Background: Troponin and D-dimer point of care tests (POCTs) can be used to aid the diagnosis of patients with symptoms suggestive of suspected acute coronary syndrome and venous thromboembolism respectively. Potential advantages of POCT include, for instance, a faster turnaround time, a reduced length of stay and reduced unnecessary hospitalisation/further testing.

This rapid assessment addresses the research question whether using the POCT for D-dimer and troponin (Tn) in symptomatic patients presenting at ambulatory (primary or community care) settings or emergency care settings is more effective and/or safer than current diagnostic practice.

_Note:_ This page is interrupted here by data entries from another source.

import Summits.HodgeConjecture.HodgeConjecture.Theses.EndoscopicMiddleDegree
import Literature.AlgebraicGeometry.HodgeTheory.LefschetzOneOne
import Literature.AlgebraicGeometry.HodgeTheory.HodgeIndexSurface
import Literature.AlgebraicGeometry.HodgeTheory.HodgeClassesCupPairing

/-!
# Sketch (ideator 2, crux `IsotypicMiddleClassesAlgebraic`, round 1): first lemmas of two lines

Only ELABORATION is claimed here (crux-ideate stage: no skeleton, no proofs).
`corrAction` is verbatim the action `P` of the crux decl
`Summit.HodgeConjecture.HodgeConjecture.Theses.EndoscopicMiddleDegree.IsotypicMiddleClassesAlgebraic`.
-/

set_option linter.dupNamespace false

noncomputable section

open CategoryTheory
open Literature.AlgebraicGeometry
open Literature.AlgebraicGeometry.HodgeTheory
open Literature.AlgebraicGeometry.ShimuraVarieties
open Literature.AlgebraicTopology.SingularHomology (cupProduct)

namespace Summit.HodgeConjecture.HodgeConjecture.Cruxes.IsotypicMiddleClassesAlgebraic.IdeatorTwo

/-- The correspondence action `P_γ β = pr₁₊(pr₂^* β ∪ γ)` of the crux, packaged. -/
def corrAction (μ : OrientationFamily) {m : ℕ} {X : Motives.SchemeOver ℂ}
    (D : UnitaryBallQuotientDatum (2 * (m + 1)) X)
    (γ : complexBetti (MonoidalCategoryStruct.tensorObj X X) (2 * (2 * (m + 1)))) :
    complexBetti X (2 * (m + 1)) → complexBetti X (2 * (m + 1)) := fun β =>
  complexGysin μ (Motives.IsSmoothProjective.tensor_holds D.isSmoothProjective D.isSmoothProjective)
    D.isSmoothProjective (CartesianMonoidalCategory.fst X X)
    (show 2 * (m + 1) + 2 * (2 * (m + 1)) + 2 * (2 * (m + 1)) = 2 * (m + 1) + 2 * (2 * (m + 1) + 2 * (m + 1)) by ring)
    (cupProduct (rfl : 2 * (m + 1) + 2 * (2 * (m + 1)) = 2 * (m + 1) + 2 * (2 * (m + 1)))
      (complexBetti.map (CartesianMonoidalCategory.snd X X) (2 * (m + 1)) β) γ)

/-- The fixed rational classes of `P`: the ℚ-piece `W(P) = {c rational | P c = c}`. -/
def fixedRational (μ : OrientationFamily) {m : ℕ} {X : Motives.SchemeOver ℂ}
    (D : UnitaryBallQuotientDatum (2 * (m + 1)) X)
    (γ : complexBetti (MonoidalCategoryStruct.tensorObj X X) (2 * (2 * (m + 1)))) :
    Set (complexBetti X (2 * (m + 1))) :=
  {c | IsRationalClass c ∧ corrAction μ D γ c = c}

/-! ## Line A (delta-prime seed swap): typed first lemma = ONE SEED PER TRANSITIVE PIECE SUFFICES

The lever itself (move the supersingular seed prime to a δ-place of the ε-negative CAP packet, where
Mœglin's two-element local packet lets the Rapoport–Zink cohomology swap `J ↔ δ` and compensate the
archimedean twin sign) is automorphic and not typable today; its first CHECKABLE consequence on the
Betti side is that a single algebraic seed in a piece on which algebraic self-correspondences act
transitively makes the whole piece algebraic. -/

/-- `OneSeedSuffices m`: for data as in the crux, if algebraic self-correspondence classes act
TRANSITIVELY on the non-zero fixed rational classes of `P` (Hecke simplicity of an isotypic piece),
then one non-zero algebraic fixed rational class forces every fixed rational class to be algebraic. -/
def OneSeedSuffices (m : ℕ) : Prop :=
  ∀ (μ : OrientationFamily), μ.HasPoincareDuality →
  ∀ (X : Motives.SchemeOver ℂ) (D : UnitaryBallQuotientDatum (2 * (m + 1)) X)
    (γ : complexBetti (MonoidalCategoryStruct.tensorObj X X) (2 * (2 * (m + 1)))),
    γ ∈ algebraicClasses (MonoidalCategoryStruct.tensorObj X X) (2 * (m + 1)) →
    -- transitivity of algebraic correspondences on the piece (Hecke simplicity, informal crux B0)
    (∀ w ∈ fixedRational μ D γ, w ≠ 0 → ∀ c ∈ fixedRational μ D γ,
        ∃ τ ∈ algebraicClasses (MonoidalCategoryStruct.tensorObj X X) (2 * (m + 1)),
          corrAction μ D τ w = c) →
    (∃ w ∈ fixedRational μ D γ, w ≠ 0 ∧ w ∈ algebraicClasses X (m + 1)) →
    ∀ c ∈ fixedRational μ D γ, c ∈ algebraicClasses X (m + 1)

/-- The only geometric input of `OneSeedSuffices`: algebraic correspondences preserve algebraic
classes (cup product of algebraic classes is algebraic + Gysin of algebraic is algebraic). -/
def CorrActionPreservesAlgebraic (m : ℕ) : Prop :=
  ∀ (μ : OrientationFamily), μ.HasPoincareDuality →
  ∀ (X : Motives.SchemeOver ℂ) (D : UnitaryBallQuotientDatum (2 * (m + 1)) X)
    (τ : complexBetti (MonoidalCategoryStruct.tensorObj X X) (2 * (2 * (m + 1)))),
    τ ∈ algebraicClasses (MonoidalCategoryStruct.tensorObj X X) (2 * (m + 1)) →
    ∀ z ∈ algebraicClasses X (m + 1), corrAction μ D τ z ∈ algebraicClasses X (m + 1)

/-- `OneSeedSuffices` is pure logic on top of `CorrActionPreservesAlgebraic`. -/
theorem oneSeedSuffices_of (m : ℕ) (h : CorrActionPreservesAlgebraic m) : OneSeedSuffices m := by
  intro μ hμ X D γ _hγ htrans hseed c hc
  obtain ⟨w, hw, hw0, hwalg⟩ := hseed
  obtain ⟨τ, hτ, rfl⟩ := htrans w hw hw0 c hc
  exact h μ hμ X D τ hτ w hwalg

/-! ## Line B (Hodge-index left inverse): incidence transport to divisor classes of a parameter
variety, and the transfer `TateConiveau` -/

/-- The incidence map `Φ_* : H^{2(m+1)}(X) → H²(F)`, `Φ_* c = pr_{F*}(pr_X^* c ∪ Φ)`, of a class
`Φ` of codimension `m + 2` on `X × F` (the universal family of `m`-folds of `X` parametrised by the
smooth projective `d`-fold `F`). -/
def incidence (μ : OrientationFamily) {m d : ℕ} {X F : Motives.SchemeOver ℂ}
    (hX : Motives.IsSmoothProjective (2 * (m + 1)) X) (hF : Motives.IsSmoothProjective d F)
    (Φ : complexBetti (MonoidalCategoryStruct.tensorObj X F) (2 * (m + 2))) :
    complexBetti X (2 * (m + 1)) → complexBetti F (2 * 1) := fun c =>
  complexGysin μ (Motives.IsSmoothProjective.tensor_holds hX hF) hF (CartesianMonoidalCategory.snd X F)
    (show 2 * (m + 1) + 2 * (m + 2) + 2 * d = 2 * 1 + 2 * (2 * (m + 1) + d) by ring)
    (cupProduct (rfl : 2 * (m + 1) + 2 * (m + 2) = 2 * (m + 1) + 2 * (m + 2))
      (complexBetti.map (CartesianMonoidalCategory.fst X F) (2 * (m + 1)) c) Φ)

/-- FIRST LEMMA of line B (`IncidenceIsDivisorial m`): for an ALGEBRAIC incidence class `Φ`, the
incidence image of a rational Hodge `(m+1,m+1)`-class is a rational `(1,1)`-class on `F` — hence a
divisor class by Lefschetz `(1,1)` (`lefschetzOneOne_rational`), with NO Hodge conjecture on `F`.
This is where the Tate-type hypothesis of the crux pays: the whole piece `Im P` lands in `NS(F)_ℚ`. -/
def IncidenceIsDivisorial (m : ℕ) : Prop :=
  ∀ (μ : OrientationFamily), μ.HasPoincareDuality →
  ∀ (X : Motives.SchemeOver ℂ) (D : UnitaryBallQuotientDatum (2 * (m + 1)) X)
    (d : ℕ) (F : Motives.SchemeOver ℂ) (hF : Motives.IsSmoothProjective d F)
    (Φ : complexBetti (MonoidalCategoryStruct.tensorObj X F) (2 * (m + 2))),
    Φ ∈ algebraicClasses (MonoidalCategoryStruct.tensorObj X F) (m + 2) →
    ∀ c : complexBetti X (2 * (m + 1)), IsRationalClass c →
      IsOfHodgeType (2 * (m + 1)) X (2 * (m + 1)) (m + 1) (m + 1) c →
      IsRationalClass (incidence μ D.isSmoothProjective hF Φ c) ∧
        IsOfHodgeType d F (2 * 1) 1 1 (incidence μ D.isSmoothProjective hF Φ c)

/-- TRANSFER `C⁺` of line B (`TateConiveau m`): every rational class fixed by a `P` with purely
`(m+1,m+1)` image is the Gysin image of a rational `(1,1)`-class on a smooth projective
`(m+2)`-fold mapping to `X` — coniveau `m` realised with a DIVISOR-class residue (m = 1: supported on
a threefold; m = 2: on a fourfold inside the sixfold). Strictly between the crux and nothing: it is
implied by the crux (take the desingularised cycle) and implies it by Lefschetz `(1,1)` + Gysin. -/
def TateConiveau (m : ℕ) : Prop :=
  ∀ (μ : OrientationFamily), μ.HasPoincareDuality →
  ∀ (X : Motives.SchemeOver ℂ) (D : UnitaryBallQuotientDatum (2 * (m + 1)) X)
    (γ : complexBetti (MonoidalCategoryStruct.tensorObj X X) (2 * (2 * (m + 1)))),
    γ ∈ algebraicClasses (MonoidalCategoryStruct.tensorObj X X) (2 * (m + 1)) →
    (∀ β, IsRationalClass β → IsRationalClass (corrAction μ D γ β)) →
    (∀ β, IsOfHodgeType (2 * (m + 1)) X (2 * (m + 1)) (m + 1) (m + 1) (corrAction μ D γ β)) →
    ∀ c, IsRationalClass c → corrAction μ D γ c = c →
      ∃ (T : Motives.SchemeOver ℂ) (hT : Motives.IsSmoothProjective (m + 2) T) (f : T ⟶ X)
        (a : complexBetti T (2 * 1)), IsRationalClass a ∧ IsOfHodgeType (m + 2) T (2 * 1) 1 1 a ∧
        complexGysin μ hT D.isSmoothProjective f
          (show 2 * 1 + 2 * (2 * (m + 1)) = 2 * (m + 1) + 2 * (m + 2) by ring) a = c

/-- The ENGINE of line B (`HodgeIndexLeftInverse m`): if some algebraic incidence class `Φ` on
`X × F` is injective on the fixed rational classes of `P` MODULO the primitive correction (here:
injective outright and avoiding the ample line `ℂ·ℓ`), then every fixed rational class is
algebraic. Proof on paper: `R = ᵗΦ₀ ∘ (ℓ^{d-2} ∪ ·) ∘ Φ₀` is an algebraic, cup-self-adjoint
endomorphism of `H^{2(m+1)}(X,ℚ)`, negative semi-definite on real Hodge classes by the Hodge
index theorem on `H^{1,1}(F)`, with `R(Hdg_ℚ) ⊆ Alg` by Lefschetz `(1,1)` on `F`; self-adjointness
on the non-degenerate space `Hdg_ℚ` (`hodgeClasses_cupPairing_nondegenerate`) gives
`(ker Φ₀|Hdg)^⊥ = Im R ⊆ Alg`. Stated as the implication it delivers. -/
def HodgeIndexLeftInverse (m : ℕ) : Prop :=
  ∀ (μ : OrientationFamily), μ.HasPoincareDuality →
  ∀ (X : Motives.SchemeOver ℂ) (D : UnitaryBallQuotientDatum (2 * (m + 1)) X)
    (γ : complexBetti (MonoidalCategoryStruct.tensorObj X X) (2 * (2 * (m + 1)))),
    γ ∈ algebraicClasses (MonoidalCategoryStruct.tensorObj X X) (2 * (m + 1)) →
    (∀ β, IsRationalClass β → IsRationalClass (corrAction μ D γ β)) →
    (∀ β, IsOfHodgeType (2 * (m + 1)) X (2 * (m + 1)) (m + 1) (m + 1) (corrAction μ D γ β)) →
    hodgeClasses_cupPairing_nondegenerate (2 * (m + 1)) X →
    (∃ (d : ℕ) (F : Motives.SchemeOver ℂ) (hF : Motives.IsSmoothProjective d F)
        (Φ : complexBetti (MonoidalCategoryStruct.tensorObj X F) (2 * (m + 2)))
        (ℓ : complexBetti F (2 * 1)),
        Φ ∈ algebraicClasses (MonoidalCategoryStruct.tensorObj X F) (m + 2) ∧
        ℓ ∈ algebraicClasses F 1 ∧ 2 ≤ d ∧
        -- SWEEP: the incidence map is injective on the fixed rational classes and misses `ℂ·ℓ`
        (∀ c ∈ fixedRational μ D γ, ∀ t : ℂ,
          incidence μ D.isSmoothProjective hF Φ c = t • ℓ → c = 0)) →
    ∀ c ∈ fixedRational μ D γ, c ∈ algebraicClasses X (m + 1)

/-- Bookkeeping: the engine, granted for `m ∈ {1,2}`, is literally the crux restricted to data
admitting a sweeping family — so the LINE is: (sweep exists for every `(X, D, P)`) + engine ⟹ crux. -/
def SweepExists (m : ℕ) : Prop :=
  ∀ (μ : OrientationFamily), μ.HasPoincareDuality →
  ∀ (X : Motives.SchemeOver ℂ) (D : UnitaryBallQuotientDatum (2 * (m + 1)) X)
    (γ : complexBetti (MonoidalCategoryStruct.tensorObj X X) (2 * (2 * (m + 1)))),
    γ ∈ algebraicClasses (MonoidalCategoryStruct.tensorObj X X) (2 * (m + 1)) →
    (∀ β, IsRationalClass β → IsRationalClass (corrAction μ D γ β)) →
    (∀ β, IsOfHodgeType (2 * (m + 1)) X (2 * (m + 1)) (m + 1) (m + 1) (corrAction μ D γ β)) →
    ∃ (d : ℕ) (F : Motives.SchemeOver ℂ) (hF : Motives.IsSmoothProjective d F)
      (Φ : complexBetti (MonoidalCategoryStruct.tensorObj X F) (2 * (m + 2)))
      (ℓ : complexBetti F (2 * 1)),
      Φ ∈ algebraicClasses (MonoidalCategoryStruct.tensorObj X F) (m + 2) ∧
      ℓ ∈ algebraicClasses F 1 ∧ 2 ≤ d ∧
      (∀ c ∈ fixedRational μ D γ, ∀ t : ℂ,
        incidence μ D.isSmoothProjective hF Φ c = t • ℓ → c = 0)

/-- Line B closes the crux from its two stubs and the non-degeneracy fact (pure logic; the
non-degeneracy of the cup pairing on Hodge classes is the tree's named fact, supplied per `X`). -/
theorem crux_of_lineB
    (hND : ∀ (m : ℕ) (X : Motives.SchemeOver ℂ),
      Nonempty (UnitaryBallQuotientDatum (2 * (m + 1)) X) →
        hodgeClasses_cupPairing_nondegenerate (2 * (m + 1)) X)
    (hE : ∀ m, 1 ≤ m → m ≤ 2 → HodgeIndexLeftInverse m)
    (hS : ∀ m, 1 ≤ m → m ≤ 2 → SweepExists m) :
    Summit.HodgeConjecture.HodgeConjecture.Theses.EndoscopicMiddleDegree.IsotypicMiddleClassesAlgebraic := by
  intro μ hμ m X D h1 h2 γ hγ P hPrat hPhdg c hc hPc
  have hsweep := hS m h1 h2 μ hμ X D γ hγ hPrat hPhdg
  exact hE m h1 h2 μ hμ X D γ hγ hPrat hPhdg (hND m X ⟨D⟩) hsweep c ⟨hc, hPc⟩

end Summit.HodgeConjecture.HodgeConjecture.Cruxes.IsotypicMiddleClassesAlgebraic.IdeatorTwo

end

Methods: The EUnetHTA Core Model® was used as a reporting standard. Assessment elements from the Rapid Relative Effectiveness Assessments Version 4.2 were utilised. Where applicable, further assessment elements from the HTA Core Model® Application for Diagnostic Technologies version 3.0. were used. This report comprises two guideline synopsises, two overviews of reviews (incl. update assessments) and expert consultations.

Results: For Tn-POCT, we identified 15 relevant point of care devices for this rapid evidence synthesis. Of these, 14 devices measure troponin quantitatively. For D-dimer POCT, eleven devices were identified, eight of which measure D-dimer quantitatively. POCT devices can be classified in different ways e.g., hand-held devices, fixed devices, etc., and manifest differences in measurement methods (e.g., quantitative vs. qualitative, the sample size and analytical range). The exact nature of POCT products in use in the Austrian and Romanian health care systems is unknown.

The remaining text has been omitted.